[[ The input, beginning ]]

import Summits.BirchSwinnertonDyer.Rank1Residual.GaloisImage.HauptmodulDeltaUnitValuation
import HarnessLib

/-!
# The level-`9` Hauptmodul at `v₃(j) = 3`, `j/27 ≡ 2 (mod 9)` is VALUATION-FORCED:
# `v((3θ/(S − 3))² − 1)⁹ = v(3)` — the `L ≡ 2` twin of `HauptmodulNineValuationThree` (`L ≡ 5`)
# (cell `b2b-bsdres`, team n1011, seat p02 gen 6 — row T-b11-F4-END, file F4c-H23 'Hauptmodul route,
# curve-free core at v₃(j) = 3, j/27 ≡ 2 (mod 9)'; pure valuation algebra in `ℚ̄`)

HONEST FRAMING (cell `b2b-bsdres`, run/shared/lean/b2b/bsd-rank1-residual/, verbatim in every
file): the goal of the cell is to DELETE the COMBINATION-SHAPED residual classes of the
Birch–Swinnerton-Dyer formula for ALL analytic-rank `≤ 1` elliptic curves over `ℚ` — "full BSD
formula for every rank `≤ 1` curve in class `C`" assembled STRICTLY from published theorems — so
that the rank-`≤ 1` remainder becomes exactly the CONSTRUCTION-SHAPED classes, which are TYPED
(missing-input `Prop`s), NOT attempted. This is not "finishing BSD". Team n1011 (N10 / N11):
research route; no claim beyond the stated classes; labels UNCHANGED; nothing is booked. Theorems
only (no definition, no named fact).

## What this file proves

`v` the place of `ℚ̄` over `3`, `t = v(3)`; `L = j/27`, `S = 3u + 3` the non-canonical level-`3`
Hauptmodul (`v(S) = t`, so `u + 1` is a unit), `u⁴ − 20u³ + 126u² − (196 + L)u + (8L − 343) = 0`
(`HauptmodulThreeQuarticValuation.rho_quartic_of_hauptmodul_three`), `v(u)³ = t`
(`HauptmodulJ27QuarticValuation.valuation_u_pow_three_eq`).

* `valuation_facts_of_sub_two` (§0) — from `v(L − 2) ≤ t²`: `v(8L − 343) = t`, `v(196 + L) ≤ t`,
  `v(403 − 8L) ≤ t²`, `v(253 + L) = t`, `v(8L − 283) = t`, `v(139 + L) ≤ t`
  (`327 = 3·109`, `198 = 9·22`, `387 = 9·43`, `255 = 3·85`, `267 = 3·89`, `141 = 3·47`).
* `valuation_factors_of_quartic_three_two` (§1) — `v(G₋)·v(G₊) = t²·v(u)` for
  `G₋ = (403 − 8L) + (253 + L)u − 129u²` (now the LINEAR term dominates: `v(G₋) = t·v(u)`) and
  `G₊ = (8L − 283) − (139 + L)u + 123u²` (now the CONSTANT dominates: `v(G₊) = t`).
* **`valuation_hauptmodul_nine_invariant_three_two_pow_nine`** (§2) — `9 ∣ num(j/27 − 2)`,
  `j(S − 27) = S(S − 24)³`, `v(S) = t`, `θ³ = S` ⟹ **`v((3θ/(S − 3))² − 1)⁹ = t`** — valuation
  exactly `1/9` (`X = θ²/u²`, `(X³ − 1)u⁶(20 − u)² = G₋G₊`, so `v(X³ − 1) = t^{1/3}`; cube-root lemma).

At `v₃(j) = 3` the EXOTIC core requires `j/27 ≡ 2 (mod 3)` (else `v₃(j − 1728) ≥ 4`), i.e.
`j/27 mod 9 ∈ {2, 5, 8}`: `5` is gen 5's `HauptmodulNineTowerThree` (84 cells), `2` is this file
(NO cell of the census; EVIDENCE on synthetic `j = 27L`, `L ∈ {2, 11, 20, 1/5, 7/8}`: `e = 9` and
`ord z = 1/9`, kit j137075 5/5), `8` is the 'tame' class (27 cells, no prime of `ℚ(θ)` with
`9 ∣ ef`).  Filed for the sharpness of the EXOTIC signature.  Nothing booked.

References: [Maier2006] Table 4 (N = 3, 9), §5.
-/

noncomputable section

set_option maxRecDepth 10000

open scoped Classical

namespace Summit.BirchSwinnertonDyer.Rank1Residual.GaloisImage

open Literature.NumberTheory.EllipticCurves Literature.NumberTheory.GaloisRepresentations
  Rat.HeightOneSpectrum

/-! ### §0 Consequences of `L ≡ 2 (mod 9)` -/

/-- The six valuation facts from `v(L − 2) ≤ v(3)²`: `8L − 343 = 8(L − 2) − 3·109`,
`196 + L = 9·22 + (L − 2)`, `403 − 8L = 9·43 − 8(L − 2)`, `253 + L = 3·85 + (L − 2)`,
`8L − 283 = 8(L − 2) − 3·89`, `139 + L = 3·47 + (L − 2)`. [folklore] -/
theorem valuation_facts_of_sub_two {L : AlgebraicClosure ℚ}
    (hL : (placeOver 3).valuation (L - 2) ≤ (placeOver 3).valuation (3 : AlgebraicClosure ℚ) ^ 2) :
    (placeOver 3).valuation (8 * L - 343) = (placeOver 3).valuation (3 : AlgebraicClosure ℚ) ∧
    (placeOver 3).valuation (196 + L) ≤ (placeOver 3).valuation (3 : AlgebraicClosure ℚ) ∧
    (placeOver 3).valuation (403 - 8 * L) ≤ (placeOver 3).valuation (3 : AlgebraicClosure ℚ) ^ 2 ∧
    (placeOver 3).valuation (253 + L) = (placeOver 3).valuation (3 : AlgebraicClosure ℚ) ∧
    (placeOver 3).valuation (8 * L - 283) = (placeOver 3).valuation (3 : AlgebraicClosure ℚ) ∧
    (placeOver 3).valuation (139 + L) ≤ (placeOver 3).valuation (3 : AlgebraicClosure ℚ) := by
  set v := (placeOver 3).valuation with hv
  set t := v (3 : AlgebraicClosure ℚ) with ht
  have ht1 : t < 1 := valuation_three_lt_one
  have ht0 : t ≠ 0 := valuation_three_ne_zero
  have hunit : ∀ n : ℤ, ¬ (3 : ℤ) ∣ n → v (n : AlgebraicClosure ℚ) = 1 := fun n hn ↦
    valuation_intCast_eq_one_of_not_dvd hn
  have ht2t : t ^ 2 < t := by
    calc t ^ 2 = t * t := pow_two t
      _ < t * 1 := mul_lt_mul_of_pos_left ht1 (zero_lt_iff.mpr ht0)
      _ = t := mul_one t
  have h8 : v (8 * (L - 2)) ≤ t ^ 2 := by
    rw [map_mul]
    calc v 8 * v (L - 2) ≤ 1 * t ^ 2 := mul_le_mul' (by
          have := hunit 8 (by decide); exact_mod_cast this.le) hL
      _ = t ^ 2 := one_mul _
  -- `v(3·k) = t` and `v(9·k) = t²` for `k` prime to `3`
  have h3k : ∀ k : ℤ, ¬ (3 : ℤ) ∣ k → v ((3 * k : ℤ) : AlgebraicClosure ℚ) = t := by
    intro k hk; rw [Int.cast_mul, map_mul, Int.cast_ofNat, hunit k hk, mul_one]
  have h9k : ∀ k : ℤ, ¬ (3 : ℤ) ∣ k → v ((9 * k : ℤ) : AlgebraicClosure ℚ) = t ^ 2 := by
    intro k hk
    rw [Int.cast_mul, map_mul, show ((9 : ℤ) : AlgebraicClosure ℚ) = 3 ^ 2 by norm_num, map_pow,
      hunit k hk, mul_one]
  refine ⟨?_, ?_, ?_, ?_, ?_, ?_⟩
  · have e : (8 : AlgebraicClosure ℚ) * L - 343 = 8 * (L - 2) - ((3 * 109 : ℤ) : AlgebraicClosure ℚ) := by
      push_cast; ring
    rw [e, valuation_sub_eq_of_lt' (by rw [h3k 109 (by decide)]; exact h8.trans_lt ht2t),
      h3k 109 (by decide)]
  · have e : (196 : AlgebraicClosure ℚ) + L = ((9 * 22 : ℤ) : AlgebraicClosure ℚ) + (L - 2) := by
      push_cast; ring
    rw [e]
    exact (Valuation.map_add _ _ _).trans (max_le ((h9k 22 (by decide)).le.trans ht2t.le)
      (hL.trans ht2t.le))
  · have e : (403 : AlgebraicClosure ℚ) - 8 * L = ((9 * 43 : ℤ) : AlgebraicClosure ℚ) - 8 * (L - 2) := by
      push_cast; ring
    rw [e]
    exact (Valuation.map_sub _ _ _).trans (max_le (h9k 43 (by decide)).le h8)
  · have e : (253 : AlgebraicClosure ℚ) + L = ((3 * 85 : ℤ) : AlgebraicClosure ℚ) + (L - 2) := by
      push_cast; ring
    rw [e, Valuation.map_add_eq_of_lt_left _ (by rw [h3k 85 (by decide)]; exact hL.trans_lt ht2t),
      h3k 85 (by decide)]
  · have e : (8 : AlgebraicClosure ℚ) * L - 283 = 8 * (L - 2) - ((3 * 89 : ℤ) : AlgebraicClosure ℚ) := by
      push_cast; ring
    rw [e, valuation_sub_eq_of_lt' (by rw [h3k 89 (by decide)]; exact h8.trans_lt ht2t),
      h3k 89 (by decide)]
  · have e : (139 : AlgebraicClosure ℚ) + L = ((3 * 47 : ℤ) : AlgebraicClosure ℚ) + (L - 2) := by
      push_cast; ring
    rw [e]
    exact (Valuation.map_add _ _ _).trans (max_le (h3k 47 (by decide)).le (hL.trans ht2t.le))

/-! ### §1 The two factors of `9(u + 1)² − u⁶` at `L ≡ 2 (mod 9)` -/

/-- **`v(G₋)·v(G₊) = v(3)²·v(u)`** for `G₋ = (403 − 8L) + (253 + L)u − 129u²` and
`G₊ = (8L − 283) − (139 + L)u + 123u²`, when `v(403 − 8L) ≤ v(3)²`, `v(253 + L) = v(3)`,
`v(8L − 283) = v(3)`, `v(139 + L) ≤ v(3)` and `v(u)³ = v(3)`: `v(G₋) = v((253 + L)u) = v(3)v(u)`
and `v(G₊) = v(8L − 283) = v(3)`. [folklore] -/
theorem valuation_factors_of_quartic_three_two {u L : AlgebraicClosure ℚ}
    (h403 : (placeOver 3).valuation (403 - 8 * L) ≤ (placeOver 3).valuation (3 : AlgebraicClosure ℚ) ^ 2)
    (h253 : (placeOver 3).valuation (253 + L) = (placeOver 3).valuation (3 : AlgebraicClosure ℚ))
    (h283 : (placeOver 3).valuation (8 * L - 283) = (placeOver 3).valuation (3 : AlgebraicClosure ℚ))
    (h139 : (placeOver 3).valuation (139 + L) ≤ (placeOver 3).valuation (3 : AlgebraicClosure ℚ))
    (hu : (placeOver 3).valuation u ^ 3 = (placeOver 3).valuation (3 : AlgebraicClosure ℚ)) :
    (placeOver 3).valuation (403 - 8 * L + (253 + L) * u - 129 * u ^ 2) *
        (placeOver 3).valuation (8 * L - 283 - (139 + L) * u + 123 * u ^ 2) =
      (placeOver 3).valuation (3 : AlgebraicClosure ℚ) ^ 2 * (placeOver 3).valuation u := by
  set v := (placeOver 3).valuation with hv
  set t := v (3 : AlgebraicClosure ℚ) with ht
  set s := v u with hs
  have ht1 : t < 1 := valuation_three_lt_one
  have ht0 : t ≠ 0 := valuation_three_ne_zero
  have ht0' : 0 < t := zero_lt_iff.mpr ht0
  have hunit : ∀ n : ℤ, ¬ (3 : ℤ) ∣ n → v (n : AlgebraicClosure ℚ) = 1 := fun n hn ↦
    valuation_intCast_eq_one_of_not_dvd hn
  -- orders of magnitude: `t < s < 1`, `s³ = t`
  have hs1 : s < 1 := by
    by_contra h
    rw [not_lt] at h
    have : (1 : _) ≤ s ^ 3 := one_le_pow₀ h
    rw [hu] at this
    exact absurd this (not_le.mpr ht1)
  have hs0' : 0 < s := by
    rcases eq_or_lt_of_le (zero_le : (0 : _) ≤ s) with h | h
    · exfalso
      have : s ^ 3 = 0 := by rw [← h, zero_pow three_ne_zero]
      rw [hu] at this
      exact ht0 this
    · exact h
  have hts : t < s := by
    refine lt_of_pow_lt_pow_left₀ 3 hs0'.le ?_
    rw [hu]
    calc t ^ 3 = t * t ^ 2 := by rw [← pow_succ']
      _ < t * 1 := mul_lt_mul_of_pos_left (pow_lt_one₀ zero_le ht1 two_ne_zero) ht0'
      _ = t := mul_one t
  -- `G₋`: the linear term dominates
  have hGm : v (403 - 8 * L + (253 + L) * u - 129 * u ^ 2) = t * s := by
    have hmain : v ((253 + L) * u) = t * s := by rw [map_mul, h253]
    have hc : v (403 - 8 * L) < t * s :=
      h403.trans_lt (by rw [pow_two]; exact mul_lt_mul_of_pos_left hts ht0')
    have hq : v (129 * u ^ 2) < t * s := by
      rw [show (129 : AlgebraicClosure ℚ) = 3 * 43 by norm_num, map_mul, map_mul, map_pow]
      have h43 : v (43 : AlgebraicClosure ℚ) = 1 := by simpa using hunit 43 (by decide)
      rw [h43, mul_one]
      calc t * s ^ 2 = t * s * s := by rw [pow_two, mul_assoc]
        _ < t * s * 1 := mul_lt_mul_of_pos_left hs1 (mul_pos ht0' hs0')
        _ = t * s := mul_one _
    rw [show (403 - 8 * L + (253 + L) * u - 129 * u ^ 2 : AlgebraicClosure ℚ) =
        (253 + L) * u + (403 - 8 * L - 129 * u ^ 2) by ring,
      Valuation.map_add_eq_of_lt_left _ (by rw [hmain]; exact Valuation.map_sub_lt _ hc hq), hmain]
  -- `G₊`: the constant term dominates
  have hGp : v (8 * L - 283 - (139 + L) * u + 123 * u ^ 2) = t := by
    have hl : v ((139 + L) * u) < t := by
      rw [map_mul]
      calc v (139 + L) * s ≤ t * s := mul_le_mul' h139 le_rfl
        _ < t * 1 := mul_lt_mul_of_pos_left hs1 ht0'
        _ = t := mul_one t
    have hq : v (123 * u ^ 2) < t := by
      rw [show (123 : AlgebraicClosure ℚ) = 3 * 41 by norm_num, map_mul, map_mul, map_pow]
      have h41 : v (41 : AlgebraicClosure ℚ) = 1 := by simpa using hunit 41 (by decide)
      rw [h41, mul_one]
      calc t * s ^ 2 < t * 1 := mul_lt_mul_of_pos_left (pow_lt_one₀ zero_le hs1 two_ne_zero) ht0'
        _ = t := mul_one t
    rw [show (8 * L - 283 - (139 + L) * u + 123 * u ^ 2 : AlgebraicClosure ℚ) =
        8 * L - 283 + (123 * u ^ 2 - (139 + L) * u) by ring,
      Valuation.map_add_eq_of_lt_left _ (by rw [h283]; exact Valuation.map_sub_lt _ hq hl), h283]
  rw [hGm, hGp, pow_two, mul_right_comm]

/-! ### §2 Assembly at `v₃(j) = 3`, `j/27 ≡ 2 (mod 9)` -/

/-- **The level-`9` Hauptmodul at `j/27 ≡ 2 (mod 9)` is valuation-forced.**  Let `j ∈ ℚ` with
`9 ∣ num(j/27 − 2)`, and `S, θ ∈ ℚ̄` with `j(S − 27) = S(S − 24)³`, `v(S) = v(3)` and `θ³ = S`.
Then **`v((3θ/(S − 3))² − 1)⁹ = v(3)`** — `3`-adic valuation exactly `1/9`.
[cite: Maier2006, Table 4 (N = 3, 9) and §5] -/
theorem valuation_hauptmodul_nine_invariant_three_two_pow_nine {j : ℚ}
    (hj2 : (9 : ℤ) ∣ (j / 27 - 2).num) {S θ : AlgebraicClosure ℚ}
    (hS : algebraMap ℚ (AlgebraicClosure ℚ) j * (S - 27) = S * (S - 24) ^ 3)
    (hvS : (placeOver 3).valuation S = (placeOver 3).valuation (3 : AlgebraicClosure ℚ))
    (hθ : θ ^ 3 = S) :
    (placeOver 3).valuation ((3 * θ / (S - 3)) ^ 2 - 1) ^ 9 =
      (placeOver 3).valuation (3 : AlgebraicClosure ℚ) := by
  set v := (placeOver 3).valuation with hv
  set t := v (3 : AlgebraicClosure ℚ) with ht
  have ht1 : t < 1 := valuation_three_lt_one
  have ht0 : t ≠ 0 := valuation_three_ne_zero
  have h3 : (3 : AlgebraicClosure ℚ) ≠ 0 := by norm_num
  -- `L = j/27 ≡ 2 (mod 9)`
  set L := algebraMap ℚ (AlgebraicClosure ℚ) (j / 27) with hLdef
  have hL2 : v (L - 2) ≤ t ^ 2 := by
    have e : L - 2 = algebraMap ℚ (AlgebraicClosure ℚ) (j / 27 - 2) := by
      rw [map_sub, map_ofNat]
    rw [e]
    exact valuation_algebraMap_le_sq_of_nine_dvd_num hj2
  obtain ⟨h343, h196, h403, h253, h283, h139⟩ := valuation_facts_of_sub_two hL2
  have hjL : algebraMap ℚ (AlgebraicClosure ℚ) j = 27 * L := by
    rw [hLdef, map_div₀, map_ofNat, mul_div_cancel₀ _ (by norm_num : (27 : AlgebraicClosure ℚ) ≠ 0)]
  -- `u = S/3 − 1`
  obtain ⟨u, hSu⟩ : ∃ u : AlgebraicClosure ℚ, S = 3 * u + 3 := ⟨S / 3 - 1, by field_simp; ring⟩
  subst hSu
  have hq : u ^ 4 - 20 * u ^ 3 + 126 * u ^ 2 - (196 + L) * u + (8 * L - 343) = 0 := by
    have h := rho_quartic_of_hauptmodul_three hS
    rw [hjL] at h
    have e : (3 * u + 3) / 3 - 2 = u - 1 := by field_simp; ring
    rw [e] at h
    linear_combination h
  have hu1 : v (u + 1) = 1 := by
    have e : u + 1 = (3 * u + 3) / 3 := by field_simp
    rw [e, map_div₀, hvS, div_self ht0]
  have hu := valuation_u_pow_three_eq h343 h196 hu1 hq
  set s := v u with hs
  have hs0 : s ≠ 0 := by
    intro h0; rw [h0, zero_pow three_ne_zero] at hu; exact ht0 hu.symm
  have hu0 : u ≠ 0 := (Valuation.ne_zero_iff _).mp hs0
  have hG := valuation_factors_of_quartic_three_two h403 h253 h283 h139 hu
  -- `v(20 − u) = 1`
  have hle1 : ∀ n : ℕ, v (n : AlgebraicClosure ℚ) ≤ 1 := fun n ↦
    ((placeOver 3).valuation_le_one_iff _).mpr (natCast_mem (placeOver 3) n)
  have h20u : v (20 - u) = 1 := by
    have e : (20 : AlgebraicClosure ℚ) - u = 21 - (u + 1) := by ring
    have hlt : v (21 : AlgebraicClosure ℚ) < v (u + 1) := by
      rw [hu1, show (21 : AlgebraicClosure ℚ) = 7 * 3 by norm_num, map_mul]
      calc v 7 * t ≤ 1 * t := mul_le_mul' (by exact_mod_cast hle1 7) le_rfl
        _ = t := one_mul t
        _ < 1 := ht1
    rw [e, valuation_sub_eq_of_lt' hlt, hu1]
  -- the key identity `(9(u + 1)² − u⁶)(20 − u)² = G₋ G₊`
  have hP : u ^ 3 * (20 - u) = (8 * L - 343) - (196 + L) * u + 126 * u ^ 2 := by
    linear_combination -hq
  have hprod : (9 * (u + 1) ^ 2 - u ^ 6) * (20 - u) ^ 2 =
      (403 - 8 * L + (253 + L) * u - 129 * u ^ 2) * (8 * L - 283 - (139 + L) * u + 123 * u ^ 2) := by
    linear_combination (-(u ^ 3 * (20 - u) + ((8 * L - 343) - (196 + L) * u + 126 * u ^ 2))) * hP
  have h9u : v (9 * (u + 1) ^ 2 - u ^ 6) = t ^ 2 * s := by
    have h := congrArg v hprod
    rw [map_mul, map_mul, map_pow, h20u, one_pow, mul_one] at h
    rw [h]; exact hG
  -- `X = (3θ/(S − 3))² = θ²/u²`, `(X³ − 1)u⁶ = 9(u + 1)² − u⁶`
  have hX : (3 * θ / (3 * u + 3 - 3)) ^ 2 = θ ^ 2 / u ^ 2 := by
    rw [show (3 : AlgebraicClosure ℚ) * u + 3 - 3 = 3 * u by ring, mul_div_mul_left _ _ h3, div_pow]
  have hθ6 : θ ^ 6 = 9 * (u + 1) ^ 2 := by
    rw [show θ ^ 6 = (θ ^ 3) ^ 2 by ring, hθ]; ring
  have hXu : ((θ ^ 2 / u ^ 2) ^ 3 - 1) * u ^ 6 = 9 * (u + 1) ^ 2 - u ^ 6 := by
    rw [← hθ6]; field_simp
  have hA : v ((θ ^ 2 / u ^ 2) ^ 3 - 1) * s ^ 5 = t ^ 2 := by
    have h := congrArg v hXu
    rw [map_mul, map_pow, h9u, ← hs, show s ^ 6 = s ^ 5 * s by rw [← pow_succ], ← mul_assoc] at h
    exact mul_right_cancel₀ hs0 h
  have hcube : v ((θ ^ 2 / u ^ 2) ^ 3 - 1) ^ 3 = t := by
    have h := congrArg (· ^ 3) hA
    rw [mul_pow, ← pow_mul, show 5 * 3 = 3 * 5 from rfl, pow_mul, hu] at h
    -- `h : A³ · t⁵ = (t²)³`
    have ht5 : t ^ 5 ≠ 0 := pow_ne_zero _ ht0
    have e : (t ^ 2) ^ 3 = t * t ^ 5 := by rw [← pow_mul, ← pow_succ']
    rw [e] at h
    exact mul_right_cancel₀ ht5 h
  rw [hX]
  exact valuation_sub_one_pow_nine_of_cube hcube

end Summit.BirchSwinnertonDyer.Rank1Residual.GaloisImage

[[ The input, end ]]

## Work required
The line containing "exact mul_right_cancel₀ ht5 h" and each line after it through the end of the listing above must be printed exactly, with nothing added.

## Answer below
    exact mul_right_cancel₀ ht5 h
  rw [hX]
  exact valuation_sub_one_pow_nine_of_cube hcube

end Summit.BirchSwinnertonDyer.Rank1Residual.GaloisImage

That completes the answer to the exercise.